A: Power factor (PF) is the ratio of true power to apparent power of a device. A purely resistive load has a PF of 1 or 100%. A power supply, however, is considered a reactive load with the current and voltage waveforms out of phase from each other. This can result in a power factor significantly lower than 1, and in conjunction with efficiency, translates to a higher operating current. Active power factor correction helps align the voltage and current waveforms and can improve a power supply’s PF to greater than 99%, substantially reducing energy usage and excess heat inside the enclosure.
A power supply designed to deliver a higher short-term output current can allow a motor or other high inrush DC loads to start without needing to oversize the power supply.
Without this current reserve, the power supply may need to be rated higher than the continuous current than would otherwise be required. It would also be a physically larger power supply, taking up more space in the enclosure, and possibly forcing a larger, more expensive enclosure.
On the other hand, a power supply that produces a very low AC inrush current when it's energized can allow more power supplies to be operated from a single circuit breaker, reducing the number of overall components in an enclosure and possibly resulting in a smaller control cabinet. Lower AC inrush can also help reduce voltage dips on the AC mains if several supplies are turned on at the same time—especially if other AC equipment is being energized at the same time as the power supplies. This also prevents nuisance trips that can cause unnecessary downtime and troubleshooting efforts.
Taken together, active power factor correction, higher short-term output current and low inrush current can significantly reduce the overall size and rating of the necessary power supply and help reduce mains disturbances.
Q: Can you give an example of how efficiency and active power factor correction affect overall energy usage during continuous operation?

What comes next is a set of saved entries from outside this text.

import Mathlib.Order.Preorder.Finite
import Mathlib.Algebra.Order.BigOperators.Group.Finset
import Literature.Computability.Complexity.RossmanMonotoneCliqueProb
import HarnessLib

/-!
# Minterms and the ⋆-closure of monotone Boolean functions (Rossman 2010, §2, §5.1)

Toolkit for the proof of Rossman's Theorem 1 (`RossmanMonotoneCliqueProofs.lean`), over the
Boolean vectors `ι → Bool` of `RossmanMonotoneCliqueProb.lean` (graphs, when `ι` is the set of
potential edges). Two parts.

**Minterms** (Rossman 2010, §2, "Monotone Graph Functions": "`H` is a minterm of `f` if
`f(H) = 1` and `f(H') = 0` for all `H' ⊂ H`") and the minterm calculus of Observation 7 (p. 6):

* `exists_minterm_le` — every accepted vector lies above a minterm;
* `IsMinterm.of_or` — `M(f ∨ g) ⊆ M(f) ∪ M(g)`;
* `IsMinterm.of_and` — `M(f ∧ g) ⊆ {m₁ ∪ m₂ : m₁ ∈ M(f), m₂ ∈ M(g)}` (`f, g` monotone);
* `isMinterm_indicator_iff` — `M(Ind_H) = {H}`, and `IsMinterm.of_or_exists_indicator` for a
  disjunction with finitely many indicators (the shape of one ⋆-closure step, Lemma 10/12);
* `isMinterm_of_forall_update` — a monotone `f` has `x` as a minterm as soon as `f x = 1` and
  switching off any single on-coordinate of `x` gives `0` (used for `K_A ∈ M(C̄)`, §6).

**The ⋆-closure** (§5.1, second part of the file, see its section docstring): `fails`,
`IsClosedFn` (Definition 8), the closure algorithm `clStep`/`clIter`/`starClosure` (Lemma 10) with
`isClosedFn_starClosure`, `le_starClosure`, `IsMinterm.of_starClosure` (Lemma 12) and `prob_ne_starClosure_le`
(Lemma 11).

## References

* B. Rossman, *The monotone complexity of k-clique on random graphs*, FOCS 2010 (full version
  2009) / SIAM J. Comput. 43 (2014): §2, Observation 7 (p. 6), Definition 8, Lemmas 10–12
  (pp. 6–7) [Rossman2010].
-/

namespace Literature.Computability.Complexity

open Finset

variable {ι : Type*}

/-- `m` is a *minterm* of the Boolean function `f`: `f m = 1` and `f y = 0` for every `y < m`
(Rossman 2010, §2). [cite: Rossman2010, §2 (p. 3)] -/
def IsMinterm (f : (ι → Bool) → Bool) (m : ι → Bool) : Prop :=
  f m = true ∧ ∀ y, y < m → f y = false

namespace IsMinterm

variable {f g : (ι → Bool) → Bool} {m : ι → Bool}

/-- A minterm is accepted. [folklore] -/
theorem eq_true (h : IsMinterm f m) : f m = true := h.1

/-- Everything strictly below a minterm is rejected. [folklore] -/
theorem eq_false_of_lt (h : IsMinterm f m) {y : ι → Bool} (hy : y < m) : f y = false := h.2 y hy

/-- An accepted vector below a minterm is the minterm. [folklore] -/
theorem eq_of_le (h : IsMinterm f m) {y : ι → Bool} (hy : y ≤ m) (hfy : f y = true) : y = m := by
  by_contra hne
  have := h.2 y (lt_of_le_of_ne hy hne)
  rw [hfy] at this
  exact Bool.noConfusion this

/-- **`M(f ∨ g) ⊆ M(f) ∪ M(g)`** (Rossman 2010, Observation 7). [cite: Rossman2010, Observation 7 (p. 6)] -/
theorem of_or (h : IsMinterm (fun x => f x || g x) m) : IsMinterm f m ∨ IsMinterm g m := by
  obtain ⟨h1, h2⟩ := h
  simp only [Bool.or_eq_true] at h1
  have hf : ∀ y, y < m → f y = false := fun y hy => by
    have := h2 y hy; simp only [Bool.or_eq_false_iff] at this; exact this.1
  have hg : ∀ y, y < m → g y = false := fun y hy => by
    have := h2 y hy; simp only [Bool.or_eq_false_iff] at this; exact this.2
  rcases h1 with h1 | h1
  · exact Or.inl ⟨h1, hf⟩
  · exact Or.inr ⟨h1, hg⟩

end IsMinterm

/-- **Every accepted vector lies above a minterm** (finiteness of the lattice). [folklore] -/
theorem exists_minterm_le [Fintype ι] {f : (ι → Bool) → Bool} {x : ι → Bool} (hx : f x = true) :
    ∃ m, m ≤ x ∧ IsMinterm f m := by
  classical
  set S : Finset (ι → Bool) := univ.filter fun y => y ≤ x ∧ f y = true with hS
  have hxS : x ∈ S := by simp [hS, hx]
  obtain ⟨b, hbx, hb⟩ := S.exists_le_minimal hxS
  have hbS : b ∈ S := hb.prop
  simp only [hS, mem_filter, mem_univ, true_and] at hbS
  refine ⟨b, hbx, hbS.2, fun y hy => ?_⟩
  by_contra hfy
  rw [Bool.not_eq_false] at hfy
  have hyS : y ∈ S := by
    simp only [hS, mem_filter, mem_univ, true_and]
    exact ⟨hy.le.trans hbx, hfy⟩
  exact (lt_irrefl _) (hy.trans_le (hb.le_of_le hyS hy.le))

/-- For a monotone `f`: `f x = 1` iff some minterm lies below `x`. [folklore] -/
theorem eq_true_iff_exists_minterm_le [Fintype ι] {f : (ι → Bool) → Bool} (hf : Monotone f)
    (x : ι → Bool) : f x = true ↔ ∃ m, m ≤ x ∧ IsMinterm f m := by
  refine ⟨exists_minterm_le, ?_⟩
  rintro ⟨m, hmx, hm⟩
  have := hf hmx
  rw [hm.1] at this
  exact top_le_iff.1 this

/-- **`M(f ∧ g) ⊆ {m₁ ∪ m₂ : m₁ ∈ M(f), m₂ ∈ M(g)}`** for monotone `f, g`
(Rossman 2010, Observation 7). [cite: Rossman2010, Observation 7 (p. 6)] -/
theorem IsMinterm.of_and [Fintype ι] {f g : (ι → Bool) → Bool} {m : ι → Bool} (hf : Monotone f)
    (hg : Monotone g) (h : IsMinterm (fun x => f x && g x) m) :
    ∃ m₁ m₂, IsMinterm f m₁ ∧ IsMinterm g m₂ ∧ m₁ ≤ m ∧ m₂ ≤ m ∧ m = m₁ ⊔ m₂ := by
  obtain ⟨h1, h2⟩ := h
  simp only [Bool.and_eq_true] at h1
  obtain ⟨m₁, hm₁, hM₁⟩ := exists_minterm_le h1.1
  obtain ⟨m₂, hm₂, hM₂⟩ := exists_minterm_le h1.2
  refine ⟨m₁, m₂, hM₁, hM₂, hm₁, hm₂, ?_⟩
  have hle : m₁ ⊔ m₂ ≤ m := sup_le hm₁ hm₂
  by_contra hne
  have hlt : m₁ ⊔ m₂ < m := lt_of_le_of_ne hle (Ne.symm hne)
  have := h2 _ hlt
  simp only [Bool.and_eq_false_iff] at this
  have hf1 : f (m₁ ⊔ m₂) = true := by
    have := hf (le_sup_left : m₁ ≤ m₁ ⊔ m₂); rw [hM₁.1] at this; exact top_le_iff.1 this
  have hg1 : g (m₁ ⊔ m₂) = true := by
    have := hg (le_sup_right : m₂ ≤ m₁ ⊔ m₂); rw [hM₂.1] at this; exact top_le_iff.1 this
  rcases this with h | h
  · rw [hf1] at h; exact Bool.noConfusion h
  · rw [hg1] at h; exact Bool.noConfusion h

/-- **`M(Ind_H) = {H}`**: the indicator of "lies above `h`" (written on supports,
`onSet h ⊆ onSet x ↔ h ≤ x`) has the single minterm `h` (Rossman 2010, §2, "`H`-indicator").
[cite: Rossman2010, §2 (p. 3)] -/
theorem isMinterm_indicator_iff [Fintype ι] [DecidableEq ι] (h m : ι → Bool) :
    IsMinterm (fun x => decide (onSet h ⊆ onSet x)) m ↔ m = h := by
  constructor
  · rintro ⟨h1, h2⟩
    rw [decide_eq_true_eq, ← le_iff_onSet_subset] at h1
    by_contra hne
    have := h2 h (lt_of_le_of_ne h1 (Ne.symm hne))
    simp at this
  · rintro rfl
    refine ⟨by simp, fun y hy => ?_⟩
    rw [decide_eq_false_iff_not, ← le_iff_onSet_subset]
    exact fun hle => (lt_irrefl _) (hy.trans_le hle)

/-- Minterms of a finite disjunction of indicators `⋁_{h ∈ S} Ind_h` belong to `S`. [folklore] -/
theorem IsMinterm.of_exists_indicator [Fintype ι] [DecidableEq ι] {S : Finset (ι → Bool)}
    {m : ι → Bool} (hm : IsMinterm (fun x => decide (∃ h ∈ S, onSet h ⊆ onSet x)) m) : m ∈ S := by
  obtain ⟨h1, h2⟩ := hm
  rw [decide_eq_true_eq] at h1
  obtain ⟨h, hS, hle⟩ := h1
  rw [← le_iff_onSet_subset] at hle
  rcases eq_or_lt_of_le hle with rfl | hlt
  · exact hS
  · have := h2 h hlt
    rw [decide_eq_false_iff_not] at this
    exact absurd ⟨h, hS, subset_rfl⟩ this

/-- Minterms of `f ∨ ⋁_{h ∈ S} Ind_h` are minterms of `f` or members of `S` (the minterms added
by one ⋆-closure step; Rossman 2010, Lemma 12). [cite: Rossman2010, Lemma 12 (p. 7)] -/
theorem IsMinterm.of_or_exists_indicator [Fintype ι] [DecidableEq ι] {f : (ι → Bool) → Bool}
    {S : Finset (ι → Bool)} {m : ι → Bool}
    (hm : IsMinterm (fun x => f x || decide (∃ h ∈ S, onSet h ⊆ onSet x)) m) :
    IsMinterm f m ∨ m ∈ S := by
  rcases hm.of_or with h | h
  · exact Or.inl h
  · exact Or.inr h.of_exists_indicator

/-- **The minterm of a variable**: `M(x ↦ x i) = {single edge i}`. [folklore] -/
theorem isMinterm_apply_iff [Fintype ι] [DecidableEq ι] (i : ι) (m : ι → Bool) :
    IsMinterm (fun x => x i) m ↔ m = indVec {i} := by
  have key : ∀ x : ι → Bool, indVec {i} ≤ x ↔ x i = true := fun x => by
    rw [indVec_le_iff, singleton_subset_iff, mem_onSet]
  constructor
  · rintro ⟨h1, h2⟩
    have hle : indVec {i} ≤ m := (key m).2 h1
    by_contra hne
    have := h2 _ (lt_of_le_of_ne hle (Ne.symm hne))
    have h3 : indVec {i} i = true := (key _).1 le_rfl
    exact Bool.noConfusion (h3.symm.trans this)
  · rintro rfl
    refine ⟨(key _).1 le_rfl, fun y hy => ?_⟩
    by_contra hc
    rw [Bool.not_eq_false, ← key] at hc
    exact (lt_irrefl _) (hy.trans_le hc)

/-- **Minterm test for monotone functions**: if `f x = 1` and switching off any single
on-coordinate of `x` gives `0`, then `x` is a minterm of `f` (used with `x = K_A`: a clique is a
minterm iff every clique-minus-an-edge is rejected; Rossman 2010, §6). [folklore] -/
theorem isMinterm_of_forall_update [Fintype ι] [DecidableEq ι] {f : (ι → Bool) → Bool}
    (hf : Monotone f) {x : ι → Bool} (hx : f x = true)
    (h : ∀ i, x i = true → f (Function.update x i false) = false) : IsMinterm f x := by
  refine ⟨hx, fun y hy => ?_⟩
  obtain ⟨i, hxi, -, hle⟩ := exists_le_update_false_of_lt hy
  have := hf hle
  rw [h i hxi] at this
  exact le_bot_iff.1 this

A: Efficient design and active power factor correction can dramatically impact energy usage. The equation governing that relationship is:
AC Current = Output Power / (AC Voltage * Efficiency * Power Factor)
The efficiency of a no-frills power supply might be 85% with a power factor of 0.66. So, for a 240W load, the necessary current would be:
3.57A = 240W / (120VAC * 0.85 * 0.66)
A high efficiency design (93.6%) with active power factor correction (to 0.99%) would draw only 2.15A—much closer to the ideal resistive demand of 2A and a full 66% less energy than the basic option:
2.15A = 240W / (120VAC * 0.936 * 0.99)
At PULS, we use not only an efficient design, but other features to result in the the smallest, most efficient, highly reliable and lowest-application-cost power supplies. Each of these features build on the others, resulting in unparalleled TCO across industries.